[Extracted records]

■ ■ ■

import Summits.BirchSwinnertonDyer.BirchSwinnertonDyer.Theorems.ManinLocalTwoThreeTranslationStableTwistInvariance
import Summits.BirchSwinnertonDyer.BirchSwinnertonDyer.Theorems.ManinLocalTwoThreeSameLevelTwistTransport
import Summits.BirchSwinnertonDyer.Rank1Residual.ManinAdditive.TwistOrbitDegreeIdentity
import HarnessLib

/-!
# E-desc-62 `CongruenceNumberTwistInvarianceAtThree` IS A THEOREM: the congruence number is constant on same-level
# `χ₋₃`-twist pairs (`9 ∣ N`) — via the Petersson self-adjoint integral involution `B₃` of `S₂(Γ₀(N); ℤ)`

Summit `BirchSwinnertonDyer`, sub-problem `BirchSwinnertonDyer`, route `ManinLocalTwoThree` (Manin constant at the
additive primes `2, 3`); width seat `bsd-line-manin23-p2` (gen 9), `--supports` the crux C3 `ManinPrimeToThreeAtNine`
(stmt-BirchSwinnertonDyer-22968).  Cell `bsd-f2-manin`, descent lens desc g9 (MEMO-desc §26.5, CANDIDATES row E-desc-62
«THEOREM on paper», typed in HOME/desc/g9/Sketch-desc-g9.lean :134 — not filed under W-71; this file states the row with
the sketch's binders VERBATIM as a theorem).  Refuter ask R-desc-14 (proof audit) is answered by the kernel.

PROVED here (sorry-free):

* `twistOperatorAtThree_mem_integralCuspForms0` — `B₃` preserves `S₂(Γ₀(N); ℤ)` (`9 ∣ N`; `aₙ(B₃ x) = (n/3) aₙ(x)`);
* `congruenceNumber_eq_of_twistOperatorAtThree_swap` — `B₃ f = g`, `B₃ g = f` ⇒ `r_f = r_g` (this seat's g8
  `lineIndex_eq_of_twistOperatorAtThree_swap` on `M = S₂(Γ₀(N); ℤ)`, where `lineIndex = congruenceNumber`);
* **`congruenceNumber_charTwist_of_isNewform0`** — newform level: `r_{f ⊗ χ₋₃} = r_f` for EVERY newform `f` on `Γ₀(N)`,
  `9 ∣ N` (no hypothesis on the twist: `B₃(f ⊗ χ) = f` by `3`-depletion);
* `congruenceNumber_eq_of_isIsogenous_quadraticTwist_negThree` — curve level, any common level `9 ∣ N` of the two data:
  `W, W′` additive at `3`, `W ⊗ (−3) ∼ W′` ⇒ `r_{D.f} = r_{D′.f}` (`aₙ(f_{W′}) = (n/3)·aₙ(f_W)`, tree
  `cuspCoeff_eq_chi_mul_of_twist_pStar`, Knapp Thm. 11.67 `LFunction_eq_of_isIsogenous_holds`);
* **`congruenceNumberTwistInvarianceAtThree`** — E-desc-62 with desc g9's binders verbatim: data at the conductors,
  `9 ∣ N_W`, `N_{W′} = N_W`, `IsIsogenous (W ⊗ (−3)) W′` ⇒ `congruenceNumber D.f = congruenceNumber D′.f`.

Census of record (desc g9 `rinvar.py` on the cell table CONGNUM-N1500): 235/235 same-level `χ₋₃` pairs `N ≤ 1500` have
`r = r′` (185 JUMP + 50 FLAT).  With ARS 2012 Thm. 2.1 (`m ∣ r`) and the degree jump this explains the `9 ∣ N` rows
54B1, 99A1, 135A1 (`r = 3m`) of ARS Table 1 (desc's proved edge `three_mul_modularDegree_dvd_congruenceNumber_of_jump`).
Elementary (Atkin–Lehner 1970 §4; Diamond–Shurman §5.5; Stevens 1989 (5.5)).  BSD is not proved by this; Manin's
conjecture is not proved by this; C3 is not closed by this.
-/

set_option autoImplicit false
set_option linter.dupNamespace false

noncomputable section

open scoped MatrixGroups ModularForm
open CongruenceSubgroup WeierstrassCurve
open Literature.NumberTheory.EllipticCurves Literature.NumberTheory.EllipticCurves.ModularForms
open Summit.BirchSwinnertonDyer.Rank1Residual.ManinAdditive
open Summit.BirchSwinnertonDyer.Rank1Residual.ManinAdditive.RamanujanCut
open Summit.BirchSwinnertonDyer.Rank1Residual.ManinAdditive.ConwayNortonThree

namespace Summit.BirchSwinnertonDyer.BirchSwinnertonDyer.Theorems.ManinLocalTwoThree

variable {N : ℕ} [NeZero N]

/-! ### `B₃` is an integral operator -/

/-- **`B₃` preserves `S₂(Γ₀(N); ℤ)`** (`9 ∣ N`): `aₙ(B₃ x) = (n/3)·aₙ(x)` with the Legendre symbol `(n/3) ∈ ℤ`. -/
theorem twistOperatorAtThree_mem_integralCuspForms0 (h9 : 9 ∣ N) {x : CuspForm (Gamma0 N) 2}
    (hx : x ∈ integralCuspForms0 N 2) : twistOperatorAtThree N 2 x ∈ integralCuspForms0 N 2 := by
  haveI : Fact (Nat.Prime 3) := ⟨Nat.prime_three⟩
  intro n
  obtain ⟨z, hz⟩ := hx n
  refine ⟨legendreSym 3 n * z, ?_⟩
  rw [cuspCoeff_twistOperatorAtThree_two h9 (isQuadratic_quadraticChar_ringHomComp 3)
    (isPrimitive_quadraticChar_ringHomComp 3 (by norm_num)), ← hz, quadraticChar_ringHomComp_apply_natCast]
  push_cast
  ring

/-- `S₂(Γ₀(N); ℤ)` is `B₃`-stable (`9 ∣ N`). -/
theorem map_twistOperatorAtThree_integralCuspForms0_le (h9 : 9 ∣ N) :
    (integralCuspForms0 N 2).map ((twistOperatorAtThree N 2).restrictScalars ℤ) ≤ integralCuspForms0 N 2 := by
  rintro _ ⟨x, hx, rfl⟩
  exact twistOperatorAtThree_mem_integralCuspForms0 h9 hx

/-- **`r_f = r_g` whenever `B₃ f = g` and `B₃ g = f`** (`9 ∣ N`): the congruence number is the `f`-line index of the
`B₃`-stable lattice `S₂(Γ₀(N); ℤ)`, and `B₃` is Petersson self-adjoint. -/
theorem congruenceNumber_eq_of_twistOperatorAtThree_swap (h9 : 9 ∣ N) {f g : CuspForm (Gamma0 N) 2}
    (hf : twistOperatorAtThree N 2 f = g) (hg : twistOperatorAtThree N 2 g = f) :
    congruenceNumber f = congruenceNumber g := by
  rw [← lineIndex_integralCuspForms0, ← lineIndex_integralCuspForms0]
  exact lineIndex_eq_of_twistOperatorAtThree_swap (map_twistOperatorAtThree_integralCuspForms0_le h9) hf hg

/-! ### E-desc-62 at newform level -/

/-- **The congruence number of a newform at `9 ∣ N` is invariant under the `χ₋₃`-twist**: `r_{f ⊗ χ₋₃} = r_f` for every
newform `f ∈ S₂(Γ₀(N))` and the primitive quadratic character `χ` mod `3` (`B₃ f = f ⊗ χ` by E-desc-51′, `B₃(f ⊗ χ) = f`
because `f` is `3`-depleted).  No hypothesis on the level of `f ⊗ χ`. -/
theorem congruenceNumber_charTwist_of_isNewform0 (h9 : 3 ^ 2 ∣ N) {χ : DirichletCharacter ℂ 3} (hχ : χ.IsQuadratic)
    (hprim : χ.IsPrimitive) {f : CuspForm (Gamma0 N) 2} (hf : IsNewform0 f) :
    congruenceNumber (charTwist N dvd_rfl h9 hχ f) = congruenceNumber f :=
  (congruenceNumber_eq_of_twistOperatorAtThree_swap (by simpa using h9) (twistOperatorEqCharTwist_holds N h9 χ hχ hprim f)
    (twistOperatorAtThree_charTwist_of_isNewform0 h9 hχ hprim hf)).symm

/-! ### E-desc-62 at curve level -/

/-- **Same-level `(−3)`-twist pairs have equal congruence numbers** (any common level `N` with `9 ∣ N` of the two data;
`W`, `W′` additive at `3`): `aₙ(f_{W′}) = (n/3)·aₙ(f_W)` for all `n` (Stevens (5.5); both sides vanish for `3 ∣ n`), so
`B₃ f_W = f_{W′}` and `B₃ f_{W′} = f_W`. -/
theorem congruenceNumber_eq_of_isIsogenous_quadraticTwist_negThree {W W' : WeierstrassCurve ℚ} [W.IsElliptic]
    [W'.IsElliptic] {N N' : ℕ} [NeZero N] [NeZero N'] (D : ModularParametrizationData W N)
    (D' : ModularParametrizationData W' N') (hNN' : N' = N) (h9 : 9 ∣ N) (h9W : 9 ∣ W.conductorNorm ℤ)
    (h9W' : 9 ∣ W'.conductorNorm ℤ) (hiso : IsIsogenous (W.quadraticTwist ((-3 : ℤ) : ℚ)) W') :
    congruenceNumber D.f = congruenceNumber D'.f := by
  subst hNN'
  haveI : Fact (Nat.Prime 3) := ⟨Nat.prime_three⟩
  have hW : ¬ W.HasGoodReductionAtPrime 3 ∧ ¬ W.HasMultiplicativeReductionAtPrime 3 :=
    not_good_and_not_mult_of_sq_dvd_conductorNorm W (by simpa using h9W)
  have hW' : ¬ W'.HasGoodReductionAtPrime 3 ∧ ¬ W'.HasMultiplicativeReductionAtPrime 3 :=
    not_good_and_not_mult_of_sq_dvd_conductorNorm W' (by simpa using h9W')
  have hW0 : ∀ n : ℕ, 3 ∣ n → W.LFunction n = 0 := fun n hn =>
    W.LFunction_apply_eq_zero_of_not_good_of_not_mult 3 hW.1 hW.2 hn
  have hW'0 : ∀ n : ℕ, 3 ∣ n → W'.LFunction n = 0 := fun n hn =>
    W'.LFunction_apply_eq_zero_of_not_good_of_not_mult 3 hW'.1 hW'.2 hn
  have hd : (((-1 : ℤ) ^ (3 / 2) * 3 : ℤ) : ℚ) = ((-3 : ℤ) : ℚ) := by norm_num
  haveI : (W.quadraticTwist ((-3 : ℤ) : ℚ)).IsElliptic := W.isElliptic_quadraticTwist (by norm_num)
  have hu : (1 : VariableChange ℚ) • W.quadraticTwist (((-1 : ℤ) ^ (3 / 2) * 3 : ℤ) : ℚ) =
      W.quadraticTwist ((-3 : ℤ) : ℚ) := by rw [one_smul, hd]
  have hLC : (W.quadraticTwist ((-3 : ℤ) : ℚ)).LFunction = W'.LFunction := LFunction_eq_of_isIsogenous_holds _ _ hiso
  have hcoef' : ∀ n : ℕ, cuspCoeff D'.f n =
      (quadraticChar (ZMod 3)).ringHomComp (Int.castRingHom ℂ) n * cuspCoeff D.f n := fun n =>
    cuspCoeff_eq_chi_mul_of_twist_pStar (by norm_num) 1 hu hLC hW'0 D D' n
  have hcoef : ∀ n : ℕ, cuspCoeff D.f n =
      (quadraticChar (ZMod 3)).ringHomComp (Int.castRingHom ℂ) n * cuspCoeff D'.f n := fun n =>
    cuspCoeff_eq_chi_mul_of_twist_pStar' (by norm_num) 1 hu hLC hW0 D D' n
  have hχ := isQuadratic_quadraticChar_ringHomComp 3
  have hprim := isPrimitive_quadraticChar_ringHomComp 3 (by norm_num)
  have hB : twistOperatorAtThree _ 2 D.f = D'.f :=
    eq_of_forall_cuspCoeff_eq_gamma0 fun n => by rw [cuspCoeff_twistOperatorAtThree_two h9 hχ hprim, hcoef' n]
  have hB' : twistOperatorAtThree _ 2 D'.f = D.f :=
    eq_of_forall_cuspCoeff_eq_gamma0 fun n => by rw [cuspCoeff_twistOperatorAtThree_two h9 hχ hprim, hcoef n]
  exact congruenceNumber_eq_of_twistOperatorAtThree_swap h9 hB hB'

/-- **E-desc-62 `CongruenceNumberTwistInvarianceAtThree` IS A THEOREM** (cell `bsd-f2-manin`, desc g9 MEMO-desc §26.5;
binders VERBATIM from HOME/desc/g9/Sketch-desc-g9.lean :134): for modular parametrisation data `D, D′` of `W, W′` at
their (equal) conductor `N` with `9 ∣ N` and `W ⊗ (−3) ∼ W′`, the congruence numbers of the two newforms agree,
`r_{D.f} = r_{D′.f}` — the congruence number is constant on same-level `χ₋₃`-twist orbits; no optimality hypothesis.
BSD is not proved by this; Manin's conjecture is not proved by this. -/
theorem congruenceNumberTwistInvarianceAtThree :
    ∀ (W W' : WeierstrassCurve ℚ) [W.IsElliptic] [W'.IsElliptic] [NeZero (W.conductorNorm ℤ)]
      [NeZero (W'.conductorNorm ℤ)] (D : ModularParametrizationData W (W.conductorNorm ℤ))
      (D' : ModularParametrizationData W' (W'.conductorNorm ℤ)),
      9 ∣ W.conductorNorm ℤ → W'.conductorNorm ℤ = W.conductorNorm ℤ →
      IsIsogenous (W.quadraticTwist ((-3 : ℤ) : ℚ)) W' →
      congruenceNumber D.f = congruenceNumber D'.f := by
  intro W W' _ _ _ _ D D' h9 hN hiso
  exact congruenceNumber_eq_of_isIsogenous_quadraticTwist_negThree D D' hN h9 h9 (by rw [hN]; exact h9) hiso

end Summit.BirchSwinnertonDyer.BirchSwinnertonDyer.Theorems.ManinLocalTwoThree

end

■ ■ ■

§ **BRIEF**: A verbatim transcription is needed of the lines above, starting at the line with "(h9W' : 9 ∣ W'.conductorNorm" and ending at the line with "have hd : (((-1", both included, and of nothing else.

§ **SOLVED PROBLEM**:
    (h9W' : 9 ∣ W'.conductorNorm ℤ) (hiso : IsIsogenous (W.quadraticTwist ((-3 : ℤ) : ℚ)) W') :
    congruenceNumber D.f = congruenceNumber D'.f := by
  subst hNN'
  haveI : Fact (Nat.Prime 3) := ⟨Nat.prime_three⟩
  have hW : ¬ W.HasGoodReductionAtPrime 3 ∧ ¬ W.HasMultiplicativeReductionAtPrime 3 :=
    not_good_and_not_mult_of_sq_dvd_conductorNorm W (by simpa using h9W)
  have hW' : ¬ W'.HasGoodReductionAtPrime 3 ∧ ¬ W'.HasMultiplicativeReductionAtPrime 3 :=
    not_good_and_not_mult_of_sq_dvd_conductorNorm W' (by simpa using h9W')
  have hW0 : ∀ n : ℕ, 3 ∣ n → W.LFunction n = 0 := fun n hn =>
    W.LFunction_apply_eq_zero_of_not_good_of_not_mult 3 hW.1 hW.2 hn
  have hW'0 : ∀ n : ℕ, 3 ∣ n → W'.LFunction n = 0 := fun n hn =>
    W'.LFunction_apply_eq_zero_of_not_good_of_not_mult 3 hW'.1 hW'.2 hn
  have hd : (((-1 : ℤ) ^ (3 / 2) * 3 : ℤ) : ℚ) = ((-3 : ℤ) : ℚ) := by norm_num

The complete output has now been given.